16 May 2013 | PAR Bastien Stisi

Les Sexy Sushi nous avaient assuré il y a quelques jours, en marge de la sortie de leur dernier album studio Vous n’allez pas repartir les mains vides, que leur prochaine tournée live n’intégrerait pas dans sa folie suprême de morceaux destinés à parler au grand public, et qu’elle se contenterait au contraire d’accumuler les inédits que personne n’est habitué à entendre. Oh les vilains et immoraux cachotiers….
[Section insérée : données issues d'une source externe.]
import Summits.CriticalPhenomena.PercolationContinuityZ3.Theses.PercNearOneGluing
import Literature.Probability.Percolation.PercolationEvents
import HarnessLib.Audit

/-!
# Line `kn-shortening-induction` — Kozma–Nitzan's SHORTENING INDUCTION (Conjecture 6 ⟹ Conjecture 1 ⟹ crux)

Alternative skeleton for the crux `PercNearOneGluing.NearOneGluing` (item stmt-CriticalPhenomena-4574 =
Kozma–Nitzan Conjecture 3, arXiv:2401.12397 p.15), registered by the crux strategist
(planner-cstrat-stmt-CriticalPhenomena-4574-s1-0, 2026-08-16) ALONGSIDE the live line `Lines/SketchR2I5.lean`
(lead c4: MAXATT / GL3).  It does not touch that skeleton or its stubs.

## The line in one paragraph (KN §5.3, p.34: Conjecture 6 + Lemma 13)
Write `μ_w = prodBernoulli w` on bond configurations of the complete graph on `Fin n` (weight `0` = absent pair),
`P_w(x ↔ y) = μ_w(openConn x y)`.  KN CONJECTURE 1: `P(o ↔ b) ≥ P(o ↔ A) · min_{a∈A} P(a ↔ b)` on every finite
weighted graph; it implies the crux with `δ = ε/2` (stub 3).  KN's own inductive route to Conjecture 1
(Lemma 13): induct on the number of positive-weight pairs.  For a pair `e = s(o, x)` AT THE SOURCE put
`H_p := w[e ↦ p]`; every `μ_{H_p}(S)` is AFFINE in `p` (one-bond decomposition), hence
`f(p) := P_{H_p}(o ↔ b) − P_{H_p}(o ↔ A) · P_{H_p}(a₀ ↔ b)` is CONCAVE (the subtracted product of two
non-decreasing affine functions is convex); `f(0) ≥ 0` is Conjecture 1 for `H_0` (fewer positive pairs:
induction), and `f(1) ≥ 0` — Conjecture 1's inequality for the CONTRACTED graph `H_1 = H_0 / {o, x}`, measured
against the OLD minimiser `a₀` of `H_0` — is exactly KN CONJECTURE 6 (the "shortening step", stub 1, the one
conjectural stub of this line); concavity gives `f(w e) ≥ 0`, i.e. Conjecture 1 for `w` at the source `o`
(stub 2 = Lemma 13).  Composition: stub 3 ∘ stub 2 ∘ stub 1 proves the crux BY NAME (`NearOneGluing_of`).

## Why this is a different line (and why it might be easier)
The live line attacks a HITTING-RULE covariance inequality (GL3/MAXATT: "no positive self-selection of the
least reliable attached relay").  This line's kernel is a ONE-PAIR CONTRACTION step: compare `μ_{H_0}` with
`μ_{H_0}( · ∣ e open)` for a single pair `e` at the source, with the full induction hypothesis (Conjecture 1 for
every weight function supported inside the support of `H_0`) in hand.  Conditioning on one open pair at the
source is the regime of KN Lemma 5 / Theorem 5 (proved via Lemma 3(i)); the sibling crux AdditiveGluing
(stmt-4576) runs the same one-bond calculus for the stronger pre-FKG "good quadruple" functional
(`Theorems/PercNearOneGluingAdditiveGluingGoodStepOfGlueStep.lean`: `goodStep_lhs_affine`, GlueStep), whose
kernel implies this one; Conjecture 6 is the WEAKEST kernel of that family (post-FKG), hence the most likely
to be true.  KN Theorem 13 (p.37) kills only the version with an ARBITRARY designated relay (reproduced:
explicit 4-vertex one-sided and 6-vertex two-sided witnesses, strategist lab); the minimiser version has
0 violations in ≈ 6·10³ exact random instances (n ≤ 6) and ≈ 165 adversarial weight climbs (n ≤ 8).

## Stubs (3, registered)
* `stub_shorteningStep` — KN Conjecture 6 with the induction hypothesis displayed (CONJECTURAL; the kernel).
* `stub_lemma13` — KN Lemma 13: the step implies Conjecture 1 (strong induction on the positive support +
  one-bond affinity + concavity).  Provable, size M.
* `stub_conj1Gluing` — Conjecture 1 implies the crux (`δ = ε/2`).  Provable, size S.

## Disproof used (tree `Cruxes/NearOneGluing/Disproof.lean` v8)
`nearOneGluing_false_without_relay` / `_without_reliability`: both hypotheses are consumed in stub 3 (`P(o ↔ A)`
is the factor, reliability is `t = 1 − δ`).  `unionBound_rate_sharp` (no `δ = cε` with `c > 1/2`): stub 3 uses
`δ = ε/2`, consistent.  `nearOneGluing_iff_saturated`, §9 pocket decomposition, Targets (`stub_doomWindow`,
`stub_giantPocketsRare`): not used.  BarrierSharedBit: the kernel is an inequality between `μ_w` and
`μ_w( · ∣ e open)` for ONE pair — it spends edge-independence (the one-bond decomposition is false for a shared
bit), so the barrier does not vacate it; the shared-bit model has no single-pair contraction.
-/

namespace Summit.CriticalPhenomena.PercolationContinuityZ3.Cruxes.NearOneGluing.KnShorteningInduction

open MeasureTheory Set Literature.Probability.LatticeModels Literature.Probability.Percolation
open scoped Classical BigOperators

/-! ## Stub 1 — the kernel: KN Conjecture 6 (shortening step against the old minimiser), IH displayed -/

/-- STUB 1 (CONJECTURAL — Kozma–Nitzan Conjecture 6, arXiv:2401.12397 p.34, with Lemma 13's induction
hypothesis made available).  Setting: weight function `w` on the pairs of `Fin n`, relay set `A`, target `b`,
source `v ∉ A`, a second vertex `x ≠ v` with `w s(v, x) = 0` (the pair to be contracted is absent), and a
minimiser `a₀ ∈ A` of `a ↦ P_w(a ↔ b)` over `A`.  INDUCTION HYPOTHESIS (available in Lemma 13's induction on the
number of positive pairs, since every such `w'` has at most as many positive pairs as `w`): Conjecture 1 holds
for every weight function `w'` whose positive pairs are positive pairs of `w` — in particular for `w` itself,
which gives KN's displayed hypotheses (39) at `v` and at `x`.  CLAIM (KN (40)): in the contracted graph
`w[s(v,x) ↦ 1]`,  `P(v ↔ A) · P(a₀ ↔ b) ≤ P(v ↔ b)`  — Conjecture 1's inequality at the glued source, measured
against the OLD minimiser `a₀`.  Evidence: strategist lab (exact enumeration): 0 violations in 5 676 random
hypothesis-satisfying cases (n ≤ 6, |A| ≤ 4, all second vertices `x`) and in ≈ 165 adversarial coordinate
climbs on the weights (n ≤ 8, m ≤ 11); the arbitrary-relay version is false (KN Thm 13; explicit witnesses
n = 4 one-sided, n = 6 two-sided).  Why it might fail: contraction can re-order the relays (the new minimiser
may differ from `a₀`); KN are "hesitant" about every "which relay" statement (Questions 7–9). -/
theorem stub_shorteningStep :
    ∀ (n : ℕ) (w : Sym2 (Fin n) → unitInterval) (A : Finset (Fin n)) (b v x a₀ : Fin n),
      v ∉ A → v ≠ x → w s(v, x) = 0 → a₀ ∈ A →
      (∀ a ∈ A, (prodBernoulli w).real (openConn a₀ b) ≤ (prodBernoulli w).real (openConn a b)) →
      (∀ w' : Sym2 (Fin n) → unitInterval, (∀ e, w e = 0 → w' e = 0) →
        ∀ (A' : Finset (Fin n)) (o' b' : Fin n) (t : ℝ),
          (∀ a ∈ A', t ≤ (prodBernoulli w').real (openConn a b')) →
          (prodBernoulli w').real (⋃ a ∈ A', openConn o' a) * t ≤ (prodBernoulli w').real (openConn o' b')) →
      (prodBernoulli (Function.update w s(v, x) 1)).real (⋃ a ∈ A, openConn v a) *
          (prodBernoulli (Function.update w s(v, x) 1)).real (openConn a₀ b) ≤
        (prodBernoulli (Function.update w s(v, x) 1)).real (openConn v b) := by
  sorry

/-! ## Stub 2 — KN Lemma 13: the shortening step implies Conjecture 1 -/

/-- STUB 2 (size M; sources: KN Lemma 13 p.34; one-bond decomposition
`μ_w(S) = (1 − w e) μ_{w[e↦0]}(S) + (w e) μ_{w[e↦1]}(S)` as in
`Theorems/PercNearOneGluingAdditiveGluingGoodStepOneBond.lean` (`stub_oneBondDecomp_k8`) /
`…GoodStepOfGlueStep.lean` (`goodStep_real_decomp`); `prodBernoulli_real_forall_notMem` for the base case).
**The shortening step implies KN Conjecture 1** (min-free typing: every common lower bound `t` of the
`P(a ↔ b)`, `a ∈ A`, gives `P(o ↔ A) · t ≤ P(o ↔ b)`).  Proof route: strong induction on the number of pairs `e`
with `w e ≠ 0`.  Fix `w, A, o, b, t`.  If `o ∈ A`: `P(o ↔ A) · t ≤ t ≤ P(o ↔ b)` (when `t ≥ 0`; for `t < 0` the
claim is trivial).  If every pair at `o` has weight `0`: `P(o ↔ a) = 0` for `a ≠ o`, so the left side vanishes.
Otherwise pick `x` with `w s(o,x) ≠ 0`, put `H₀ := w[s(o,x) ↦ 0]` (strictly fewer positive pairs),
`H₁ := w[s(o,x) ↦ 1]`, `p := w s(o,x)`, and let `a₀` minimise `a ↦ P_{H₀}(a ↔ b)` on `A` (nonempty, else
trivial).  By induction Conjecture 1 holds for every `w'` supported inside the support of `H₀`; in particular
`X₀ − Y₀ Z₀ ≥ 0` where `X = P(o↔b)`, `Y = P(o↔A)`, `Z = P(a₀↔b)` (subscript = which of `H₀, H₁`), and the step
(hypothesis, applied to `H₀`) gives `X₁ − Y₁ Z₁ ≥ 0`.  One-bond decomposition: `X_w = (1−p)X₀ + pX₁`, same for
`Y, Z`, with `Y₀ ≤ Y₁`, `Z₀ ≤ Z₁` (increasing events); hence
`X_w − Y_w Z_w ≥ (1−p)(X₀ − Y₀Z₀) + p(X₁ − Y₁Z₁) + p(1−p)(Y₁ − Y₀)(Z₁ − Z₀) ≥ 0`, and finally
`Y_w · t ≤ Y_w · Z_w ≤ X_w` since `t ≤ P_w(a₀ ↔ b) = Z_w`. -/
theorem stub_lemma13 :
    (∀ (n : ℕ) (w : Sym2 (Fin n) → unitInterval) (A : Finset (Fin n)) (b v x a₀ : Fin n),
      v ∉ A → v ≠ x → w s(v, x) = 0 → a₀ ∈ A →
      (∀ a ∈ A, (prodBernoulli w).real (openConn a₀ b) ≤ (prodBernoulli w).real (openConn a b)) →
      (∀ w' : Sym2 (Fin n) → unitInterval, (∀ e, w e = 0 → w' e = 0) →
        ∀ (A' : Finset (Fin n)) (o' b' : Fin n) (t : ℝ),
          (∀ a ∈ A', t ≤ (prodBernoulli w').real (openConn a b')) →
          (prodBernoulli w').real (⋃ a ∈ A', openConn o' a) * t ≤ (prodBernoulli w').real (openConn o' b')) →
      (prodBernoulli (Function.update w s(v, x) 1)).real (⋃ a ∈ A, openConn v a) *
          (prodBernoulli (Function.update w s(v, x) 1)).real (openConn a₀ b) ≤
        (prodBernoulli (Function.update w s(v, x) 1)).real (openConn v b)) →
    ∀ (n : ℕ) (w : Sym2 (Fin n) → unitInterval) (A : Finset (Fin n)) (o b : Fin n) (t : ℝ),
      (∀ a ∈ A, t ≤ (prodBernoulli w).real (openConn a b)) →
      (prodBernoulli w).real (⋃ a ∈ A, openConn o a) * t ≤ (prodBernoulli w).real (openConn o b) := by
  sorry

/-! ## Stub 3 — Conjecture 1 implies the crux -/

/-- STUB 3 (size S; sources: KN p.15 "Conjecture 3 clearly follows from Conjecture 1"; cf. the landed
`stub_maxattGlue` / `stub_lrfGlue` for the `measureReal` bookkeeping).  **KN Conjecture 1 implies
`NearOneGluing`.**  Given `ε > 0` take `δ := ε / 2`; for an instance at level `δ` apply the hypothesis with
`t := 1 − δ` (a common lower bound by the relay hypothesis): `P(o ↔ b) ≥ P(o ↔ A)(1 − δ) > (1 − δ)² ≥ 1 − 2δ
= 1 − ε`. -/
theorem stub_conj1Gluing :
    (∀ (n : ℕ) (w : Sym2 (Fin n) → unitInterval) (A : Finset (Fin n)) (o b : Fin n) (t : ℝ),
      (∀ a ∈ A, t ≤ (prodBernoulli w).real (openConn a b)) →
      (prodBernoulli w).real (⋃ a ∈ A, openConn o a) * t ≤ (prodBernoulli w).real (openConn o b)) →
    Summit.CriticalPhenomena.PercolationContinuityZ3.Theses.PercNearOneGluing.NearOneGluing := by
  sorry

/-! ## Composition: the crux BY NAME from the three stubs (real proof) -/

/-- **`NearOneGluing` from the shortening induction**: KN Conjecture 6 (with IH) ⟹ Conjecture 1 ⟹ crux. -/
theorem NearOneGluing_of :
    Summit.CriticalPhenomena.PercolationContinuityZ3.Theses.PercNearOneGluing.NearOneGluing :=
  stub_conj1Gluing (stub_lemma13 stub_shorteningStep)

end Summit.CriticalPhenomena.PercolationContinuityZ3.Cruxes.NearOneGluing.KnShorteningInduction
photo-1Trois croix géantes et blanchies maquillent la scène du Trianon d’une ambiance christique et mystique. Sur l’une d’elles, l’inscription « Jardin des Plaisirs », affirmation prophétique et sacrilège sans doute destinée à galvaniser davantage encore les ardeurs d’un public nombreux, punkisé et surexcité qui s’égosille et remue déjà dans la fosse avant même que ne retentisse un quelconque raisonnement sonore.

Sur le sol pas encore dégradé de la scène (l’affaire de quelques instants…) Rebeka Warrior et Mitch Silver (accompagnés par un pseudo Christ cagoulé, vulgarisé et considérablement ventru) se présentent alors, et s’agenouillent spontanément devant une foule qui peine décidément à contenir l’ampleur de son excitation électro-punk. Des stroboscopes d’une virulence épileptiques s’enclenchent alors, agressions visuelles bientôt accompagnées par les premières notes des machines de Mitch et par les incantations mystiques et assassines de « Il faut plonger les Enfants » (« dans des rivières de sang… ») Folie totale et dégénérée.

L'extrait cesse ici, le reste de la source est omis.